> **Exercise goal**
Lines from the line with "have hχ0' : ∀" to the line with "(hρc _ hmem" in the entries below, and only those, must be output exactly, with both ends included.

(Stored dataset items)
===

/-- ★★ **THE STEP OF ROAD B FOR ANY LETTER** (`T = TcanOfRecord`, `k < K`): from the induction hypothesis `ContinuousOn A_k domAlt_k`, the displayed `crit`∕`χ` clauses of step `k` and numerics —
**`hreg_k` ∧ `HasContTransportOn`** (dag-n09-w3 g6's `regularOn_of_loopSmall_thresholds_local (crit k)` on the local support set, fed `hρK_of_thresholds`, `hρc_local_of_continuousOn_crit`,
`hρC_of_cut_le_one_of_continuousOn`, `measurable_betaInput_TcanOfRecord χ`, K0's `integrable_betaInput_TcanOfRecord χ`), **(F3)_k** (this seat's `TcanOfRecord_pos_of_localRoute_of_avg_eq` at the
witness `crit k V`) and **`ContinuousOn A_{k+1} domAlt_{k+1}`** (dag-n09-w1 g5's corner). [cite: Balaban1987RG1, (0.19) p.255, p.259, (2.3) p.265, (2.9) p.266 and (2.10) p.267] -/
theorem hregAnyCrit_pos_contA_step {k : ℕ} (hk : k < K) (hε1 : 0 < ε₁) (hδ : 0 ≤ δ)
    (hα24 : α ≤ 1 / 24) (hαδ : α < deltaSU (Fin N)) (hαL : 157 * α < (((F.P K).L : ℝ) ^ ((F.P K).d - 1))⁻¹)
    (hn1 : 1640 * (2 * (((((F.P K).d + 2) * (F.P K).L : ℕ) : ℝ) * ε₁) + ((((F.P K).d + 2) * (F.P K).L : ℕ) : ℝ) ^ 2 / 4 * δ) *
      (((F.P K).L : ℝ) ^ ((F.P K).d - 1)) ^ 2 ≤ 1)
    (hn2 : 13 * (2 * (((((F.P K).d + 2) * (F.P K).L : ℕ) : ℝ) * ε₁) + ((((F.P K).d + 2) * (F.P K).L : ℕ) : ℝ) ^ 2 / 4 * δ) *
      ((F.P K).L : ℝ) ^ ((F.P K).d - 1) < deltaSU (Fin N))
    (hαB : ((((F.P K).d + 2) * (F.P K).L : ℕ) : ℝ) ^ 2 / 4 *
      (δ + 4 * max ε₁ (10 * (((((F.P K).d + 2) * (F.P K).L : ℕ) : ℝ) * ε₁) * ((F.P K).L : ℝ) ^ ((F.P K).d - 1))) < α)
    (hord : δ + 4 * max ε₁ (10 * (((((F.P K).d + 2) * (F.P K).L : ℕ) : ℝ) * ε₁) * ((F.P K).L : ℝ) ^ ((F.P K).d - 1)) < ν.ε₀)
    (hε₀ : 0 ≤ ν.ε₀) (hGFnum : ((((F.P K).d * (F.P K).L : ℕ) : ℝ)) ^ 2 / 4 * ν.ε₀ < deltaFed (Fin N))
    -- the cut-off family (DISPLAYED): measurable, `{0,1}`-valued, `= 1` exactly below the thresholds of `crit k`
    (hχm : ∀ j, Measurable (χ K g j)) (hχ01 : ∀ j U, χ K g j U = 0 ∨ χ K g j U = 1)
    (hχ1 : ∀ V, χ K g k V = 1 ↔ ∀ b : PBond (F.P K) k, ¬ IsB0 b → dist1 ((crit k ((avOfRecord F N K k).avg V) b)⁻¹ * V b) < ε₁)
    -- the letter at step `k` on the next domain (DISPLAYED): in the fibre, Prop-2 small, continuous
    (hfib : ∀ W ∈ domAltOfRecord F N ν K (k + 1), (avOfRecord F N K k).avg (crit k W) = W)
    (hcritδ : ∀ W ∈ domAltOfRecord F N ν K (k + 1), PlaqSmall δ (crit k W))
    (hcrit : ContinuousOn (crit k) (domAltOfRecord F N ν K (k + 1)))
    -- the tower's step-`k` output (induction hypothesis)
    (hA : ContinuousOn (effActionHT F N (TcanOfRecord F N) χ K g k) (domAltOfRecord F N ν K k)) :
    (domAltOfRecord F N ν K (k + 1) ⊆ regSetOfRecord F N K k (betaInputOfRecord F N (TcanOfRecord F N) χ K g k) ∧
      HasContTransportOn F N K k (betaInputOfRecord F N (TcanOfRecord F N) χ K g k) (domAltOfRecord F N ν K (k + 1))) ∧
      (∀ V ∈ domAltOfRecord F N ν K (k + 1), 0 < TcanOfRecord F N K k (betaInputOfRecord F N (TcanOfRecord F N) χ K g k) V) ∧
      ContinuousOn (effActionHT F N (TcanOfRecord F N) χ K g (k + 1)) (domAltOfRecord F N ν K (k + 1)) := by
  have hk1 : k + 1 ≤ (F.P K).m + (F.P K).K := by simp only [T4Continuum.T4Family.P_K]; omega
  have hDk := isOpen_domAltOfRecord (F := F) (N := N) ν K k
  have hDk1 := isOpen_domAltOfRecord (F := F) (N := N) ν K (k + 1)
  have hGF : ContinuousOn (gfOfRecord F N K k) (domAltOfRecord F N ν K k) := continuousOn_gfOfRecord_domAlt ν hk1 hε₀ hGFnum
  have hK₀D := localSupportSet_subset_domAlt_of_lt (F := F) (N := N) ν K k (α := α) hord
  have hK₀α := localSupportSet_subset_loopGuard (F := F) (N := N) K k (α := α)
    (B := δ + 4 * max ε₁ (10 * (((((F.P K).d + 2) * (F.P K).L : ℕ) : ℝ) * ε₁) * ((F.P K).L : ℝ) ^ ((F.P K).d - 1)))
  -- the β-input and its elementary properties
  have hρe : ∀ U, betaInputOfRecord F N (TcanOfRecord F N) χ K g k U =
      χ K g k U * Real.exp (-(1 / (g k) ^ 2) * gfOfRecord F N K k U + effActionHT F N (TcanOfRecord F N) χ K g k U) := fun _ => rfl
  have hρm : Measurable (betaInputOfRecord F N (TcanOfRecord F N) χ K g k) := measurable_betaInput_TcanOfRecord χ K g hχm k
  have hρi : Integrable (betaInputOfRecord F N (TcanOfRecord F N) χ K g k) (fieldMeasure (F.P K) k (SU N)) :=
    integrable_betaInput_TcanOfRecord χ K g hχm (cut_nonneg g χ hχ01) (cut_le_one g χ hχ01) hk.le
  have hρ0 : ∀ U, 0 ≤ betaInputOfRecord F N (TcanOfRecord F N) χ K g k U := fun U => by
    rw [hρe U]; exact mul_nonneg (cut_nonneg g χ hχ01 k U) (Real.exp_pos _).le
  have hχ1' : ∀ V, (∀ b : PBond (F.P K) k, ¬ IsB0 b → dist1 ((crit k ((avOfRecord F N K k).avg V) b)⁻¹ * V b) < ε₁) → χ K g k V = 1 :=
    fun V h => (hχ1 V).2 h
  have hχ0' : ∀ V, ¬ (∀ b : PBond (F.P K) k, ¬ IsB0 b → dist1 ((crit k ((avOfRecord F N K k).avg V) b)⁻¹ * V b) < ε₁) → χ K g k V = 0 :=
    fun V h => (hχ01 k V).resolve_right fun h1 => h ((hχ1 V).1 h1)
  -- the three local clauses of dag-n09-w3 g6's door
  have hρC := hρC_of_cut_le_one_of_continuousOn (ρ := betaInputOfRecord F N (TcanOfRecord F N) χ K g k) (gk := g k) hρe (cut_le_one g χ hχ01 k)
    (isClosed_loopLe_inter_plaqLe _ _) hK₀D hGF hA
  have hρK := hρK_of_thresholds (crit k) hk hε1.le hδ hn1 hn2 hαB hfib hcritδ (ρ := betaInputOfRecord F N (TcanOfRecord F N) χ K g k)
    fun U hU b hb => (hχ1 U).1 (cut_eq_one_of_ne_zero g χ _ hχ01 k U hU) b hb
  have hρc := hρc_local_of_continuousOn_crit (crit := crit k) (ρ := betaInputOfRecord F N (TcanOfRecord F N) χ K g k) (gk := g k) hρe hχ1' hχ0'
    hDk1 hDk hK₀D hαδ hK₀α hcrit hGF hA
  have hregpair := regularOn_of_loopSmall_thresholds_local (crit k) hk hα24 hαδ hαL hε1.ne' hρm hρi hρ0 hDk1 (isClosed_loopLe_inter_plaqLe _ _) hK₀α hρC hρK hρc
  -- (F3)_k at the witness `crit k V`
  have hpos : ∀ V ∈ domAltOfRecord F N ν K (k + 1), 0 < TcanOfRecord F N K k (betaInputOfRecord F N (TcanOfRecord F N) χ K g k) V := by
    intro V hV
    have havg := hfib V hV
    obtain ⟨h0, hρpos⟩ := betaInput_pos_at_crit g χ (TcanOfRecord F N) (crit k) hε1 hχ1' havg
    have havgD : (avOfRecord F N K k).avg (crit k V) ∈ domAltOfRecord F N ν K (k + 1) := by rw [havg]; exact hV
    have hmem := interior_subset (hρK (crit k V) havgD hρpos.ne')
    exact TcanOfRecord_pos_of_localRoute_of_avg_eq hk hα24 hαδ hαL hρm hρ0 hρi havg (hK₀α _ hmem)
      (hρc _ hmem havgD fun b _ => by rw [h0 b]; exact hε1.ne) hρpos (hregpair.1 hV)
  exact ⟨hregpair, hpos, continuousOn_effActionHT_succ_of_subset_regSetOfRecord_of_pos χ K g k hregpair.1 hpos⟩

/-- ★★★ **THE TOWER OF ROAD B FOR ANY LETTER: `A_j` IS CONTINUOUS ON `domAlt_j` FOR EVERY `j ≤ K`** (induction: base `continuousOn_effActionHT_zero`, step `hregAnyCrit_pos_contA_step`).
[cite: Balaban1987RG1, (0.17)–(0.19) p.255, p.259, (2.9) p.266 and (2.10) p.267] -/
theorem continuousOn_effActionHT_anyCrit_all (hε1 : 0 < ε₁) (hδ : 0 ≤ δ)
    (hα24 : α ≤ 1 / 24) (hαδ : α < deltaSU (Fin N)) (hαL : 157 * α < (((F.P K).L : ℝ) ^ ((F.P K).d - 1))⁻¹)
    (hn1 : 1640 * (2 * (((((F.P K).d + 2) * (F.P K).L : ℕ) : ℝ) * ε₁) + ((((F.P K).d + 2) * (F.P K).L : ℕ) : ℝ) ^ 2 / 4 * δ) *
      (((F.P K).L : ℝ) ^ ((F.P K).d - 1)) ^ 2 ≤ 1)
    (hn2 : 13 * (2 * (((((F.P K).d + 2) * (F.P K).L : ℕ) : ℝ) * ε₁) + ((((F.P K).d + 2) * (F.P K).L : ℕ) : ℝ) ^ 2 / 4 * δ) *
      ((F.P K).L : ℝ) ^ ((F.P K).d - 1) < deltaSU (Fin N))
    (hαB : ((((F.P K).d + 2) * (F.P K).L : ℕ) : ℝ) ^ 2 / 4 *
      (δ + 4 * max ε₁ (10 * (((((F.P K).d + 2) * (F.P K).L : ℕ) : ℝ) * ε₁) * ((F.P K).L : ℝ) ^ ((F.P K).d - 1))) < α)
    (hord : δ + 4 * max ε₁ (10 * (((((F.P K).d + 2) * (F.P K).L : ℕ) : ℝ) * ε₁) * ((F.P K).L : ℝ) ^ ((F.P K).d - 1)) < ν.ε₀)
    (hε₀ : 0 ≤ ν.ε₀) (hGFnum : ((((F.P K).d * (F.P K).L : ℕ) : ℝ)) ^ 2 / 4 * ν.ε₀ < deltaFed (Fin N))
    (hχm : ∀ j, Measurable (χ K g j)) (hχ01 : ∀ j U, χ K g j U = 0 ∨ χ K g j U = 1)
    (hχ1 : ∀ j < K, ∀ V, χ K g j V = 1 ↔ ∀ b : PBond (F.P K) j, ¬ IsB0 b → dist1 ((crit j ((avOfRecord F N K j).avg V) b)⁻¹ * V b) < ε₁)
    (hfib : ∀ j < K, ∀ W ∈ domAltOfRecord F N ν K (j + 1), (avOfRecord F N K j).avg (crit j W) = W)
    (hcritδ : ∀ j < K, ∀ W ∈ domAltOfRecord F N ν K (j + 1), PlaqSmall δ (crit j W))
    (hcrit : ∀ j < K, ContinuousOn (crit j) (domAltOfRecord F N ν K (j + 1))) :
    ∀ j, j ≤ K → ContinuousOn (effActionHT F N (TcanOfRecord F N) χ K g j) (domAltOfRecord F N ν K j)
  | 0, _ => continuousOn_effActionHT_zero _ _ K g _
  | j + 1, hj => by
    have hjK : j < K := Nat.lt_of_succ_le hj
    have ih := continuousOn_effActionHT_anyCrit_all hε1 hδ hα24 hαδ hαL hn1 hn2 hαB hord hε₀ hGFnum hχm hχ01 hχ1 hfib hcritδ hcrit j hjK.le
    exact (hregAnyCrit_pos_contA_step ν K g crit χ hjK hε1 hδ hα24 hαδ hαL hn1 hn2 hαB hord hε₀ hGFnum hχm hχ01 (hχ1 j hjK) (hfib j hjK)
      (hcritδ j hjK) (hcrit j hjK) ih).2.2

===

> **Completed task**
  have hχ0' : ∀ V, ¬ (∀ b : PBond (F.P K) k, ¬ IsB0 b → dist1 ((crit k ((avOfRecord F N K k).avg V) b)⁻¹ * V b) < ε₁) → χ K g k V = 0 :=
    fun V h => (hχ01 k V).resolve_right fun h1 => h ((hχ1 V).1 h1)
  -- the three local clauses of dag-n09-w3 g6's door
  have hρC := hρC_of_cut_le_one_of_continuousOn (ρ := betaInputOfRecord F N (TcanOfRecord F N) χ K g k) (gk := g k) hρe (cut_le_one g χ hχ01 k)
    (isClosed_loopLe_inter_plaqLe _ _) hK₀D hGF hA
  have hρK := hρK_of_thresholds (crit k) hk hε1.le hδ hn1 hn2 hαB hfib hcritδ (ρ := betaInputOfRecord F N (TcanOfRecord F N) χ K g k)
    fun U hU b hb => (hχ1 U).1 (cut_eq_one_of_ne_zero g χ _ hχ01 k U hU) b hb
  have hρc := hρc_local_of_continuousOn_crit (crit := crit k) (ρ := betaInputOfRecord F N (TcanOfRecord F N) χ K g k) (gk := g k) hρe hχ1' hχ0'
    hDk1 hDk hK₀D hαδ hK₀α hcrit hGF hA
  have hregpair := regularOn_of_loopSmall_thresholds_local (crit k) hk hα24 hαδ hαL hε1.ne' hρm hρi hρ0 hDk1 (isClosed_loopLe_inter_plaqLe _ _) hK₀α hρC hρK hρc
  -- (F3)_k at the witness `crit k V`
  have hpos : ∀ V ∈ domAltOfRecord F N ν K (k + 1), 0 < TcanOfRecord F N K k (betaInputOfRecord F N (TcanOfRecord F N) χ K g k) V := by
    intro V hV
    have havg := hfib V hV
    obtain ⟨h0, hρpos⟩ := betaInput_pos_at_crit g χ (TcanOfRecord F N) (crit k) hε1 hχ1' havg
    have havgD : (avOfRecord F N K k).avg (crit k V) ∈ domAltOfRecord F N ν K (k + 1) := by rw [havg]; exact hV
    have hmem := interior_subset (hρK (crit k V) havgD hρpos.ne')
    exact TcanOfRecord_pos_of_localRoute_of_avg_eq hk hα24 hαδ hαL hρm hρ0 hρi havg (hK₀α _ hmem)
      (hρc _ hmem havgD fun b _ => by rw [h0 b]; exact hε1.ne) hρpos (hregpair.1 hV)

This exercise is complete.